Alfred Walter Stewart (1880-1947) was an eminent British chemist who had, under the name J. J. Connington, achieved considerable success as a writer with his 1923 science fiction novel Nordenholt's Million before turning to detective fiction.
Murder in the Maze, published in 1927, was the first of his Sir Clinton Driffield mysteries.
Sir Clinton Driffield is the Chief Constable. As such he would normally leave the actual investigations of crime to his subordinate officers but Sir Clinton Driffield prefers a much more hands-on approach. In fact in this novel he conducts the entire investigation himself.
Driffield is a somewhat acerbic sort of man. He also deliberately cultivates an extreme ordinariness in his appearance. Anything he can do that might lead a criminal to underestimate him is a plus in his book. In this case this quality will be particularly important, since at a crucial stage it is absolutely imperative that the criminal should make the mistake of assuming that Driffield has been guilty of a rather foolish act of negligence.
Driffield is also a policeman who is not averse to taking risks, even quite serious risks.

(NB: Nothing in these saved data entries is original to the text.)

import Summits.HodgeConjecture.HodgeConjecture.Theorems.R90S3TransportRhoPacket
import Literature.NumberTheory.Automorphic.IrreducibleClassesComapSpherical
import Literature.NumberTheory.Automorphic.LocalUnitaryGroupCongr
import HarnessLib

/-!
# R90 · S3 · FILE G brick G4 — Rogawski `H_v`-packets are transported along a ground-field change

R90-TF SLAB, section S3 (Rogawski Ch. 13.2 «Endo-H»), dealer R90-C12-plan (g2) «BUNDLE 1»; seat K2E3-p36 (g3); crux H413 =
`stmt-HodgeConjecture-24833`, route `HCCMUnconditional`, lane `--supports … --as helper` (count-neutral).  PAYS, IN NAME-SHAPE, G4
`stub_R90_S3_transport_rogPacketH` (`Cruxes/H413/Lines/R90_S3_LocalTransportWaveG.lean` :351, ED. 3 7e1bdc0be15c4802) ← `rogPacketH_transport`:
an `H_v`-packet `S = O ⊠ χ₁` (`O` the similitude-conjugation orbit of an ADMISSIBLE class `σ₀` of `U(Φ₂)(L⁺_v)`, ★ S4-B `IsRogPacketH`) goes along
`(Φ, e₂, e₁, e_H)` to the `H′_{v′}`-packet `(e₂∗O) ⊠ (χ₁ ∘ e₁⁻¹)`: `e₂∗O` is the orbit of `σ₀ ∘ e₂⁻¹` (admissible, ★ `IrrClass.IsAdmissible.comap`), because
conjugation by a similitude `T` of `(Φ₂)_v` (`ᵗT̄ Φ₂ T = a Φ₂`) is carried by `e₂ = GL₂(Φ)` to conjugation by the similitude `GL₂(Φ) T` of `(Φ₂)_{v′}`
(`ᵗ(ΦT)‾ Φ₂ (ΦT) = Φ(a) Φ₂`, `formCongr_map_of_intertwines`; `e₂ ∘ Ad(T) = Ad(ΦT) ∘ e₂` on matrices by the kit's `transport_symm_val`), and conversely
by `Φ⁻¹`; the box by ★ `comap_boxChar_eq` (brick G3c).  As for every S4-lane payer, file B's `IsRogPacketH ∕ IsRogPacketU2 ∕ IsU2SimilConj` (Lines
vocabulary, L9 «defs down») are UNFOLDED byte for byte in hypothesis and conclusion (precedent ★ `R90S4HAdmissible`), so the socket closes by `exact`.
One direction (the converse is the socket at the reversed datum); dead frame binders `_hc _hc' _hΦμ _he₁` carried.  ★-ONLY IMPORTS; theorems only
(no `def`, no instance, no notation, no `sorry`); NOT a print input.

HONEST LABEL: HC_CM is proved only modulo the 7 printed citations (2 remaining named inputs: hLiu418 = stmt-HodgeConjecture-24832,
h413 = stmt-HodgeConjecture-24833) until rung 0 closes; pure transport of structure; pays G4 only when ★ AND the next G edition plugs it and is BUILT; G is
off the rung-0 path except via S10's file U.  REL ≠ ★ ≠ BUILT.

## References
* [Rogawski1990] J. D. Rogawski, *Automorphic Representations of Unitary Groups in Three Variables*, Ann. of Math. Stud. 123 (1990), §11.1 p. 161
  («an L-packet on `U(2)` is a `PGL₂(F)`-orbit»), §12.1 pp. 171–172 (`ρ = ρ₁ ⊗ χ`), §14.2 p. 232 («`G′_v ≃ G_v`»).
* [PlatonovRapinchuk1994] V. Platonov, A. Rapinchuk, *Algebraic Groups and Number Theory* (1994), §2.3 (similitudes) · [BushnellHenniart2006] §1.1, §9.1.
-/

set_option autoImplicit false
-- the mandated namespace repeats the single-problem summit's segment (`HodgeConjecture.HodgeConjecture`)
set_option linter.dupNamespace false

As the title suggests a maze will play a vital part in this story. The maze is located at Whistlefields, the country house of Roger Shandon. The maze is an unusual one, having two centres rather than one. It is also rather more elaborate that the mazes to be found at other country houses. The maze will be the scene of not one but two murders, carried out more or less simultaneously at the two centres. The victims are twin brothers which leads to the suspicion that one of the two may have been killed in error, a case of mistaken identity. Sir Clinton Driffield is however keeping an open mind on that point.
This is essentially a classic country house murder with a strictly limited cast of possible suspects. There is one difference however, one circumstance which might indicate that the murder was not an inside job.
Connington often gives the impression in his fiction that he has a rather jaundiced view of humanity. This reaches an extreme in The Castleford Conundrum, a detective novel which contains not a single genuinely sympathetic character. This tendency is not quite so marked in Murder in the Maze but this novel certainly has its share of disreputable and morally dubious characters. It has to be said that Connington was rather good at creating such unsympathetic characters, and at making them interesting in spite of themselves.
While Connington was renowned principally for his skill in plotting he does not neglect psychology. The ideal detective tale is one in which only the actual murderer could have physically committed the crime, and at the same time the murderer proves to be the one person who could psychologically have been the guilty party. Murder in the Maze fulfills both of these conditions.
The maze itself is a kind of gimmick, or at least could have been a gimmick in the hands of a lesser writer. Connington however makes us feel that this is a crime that really could not have been committed anywhere else. The setting is an absolutely indispensable part of the murder, or in this case murders.
Murder in the Maze is a work by one of the best crime writers of his era, at the top of his form. Highly recommended.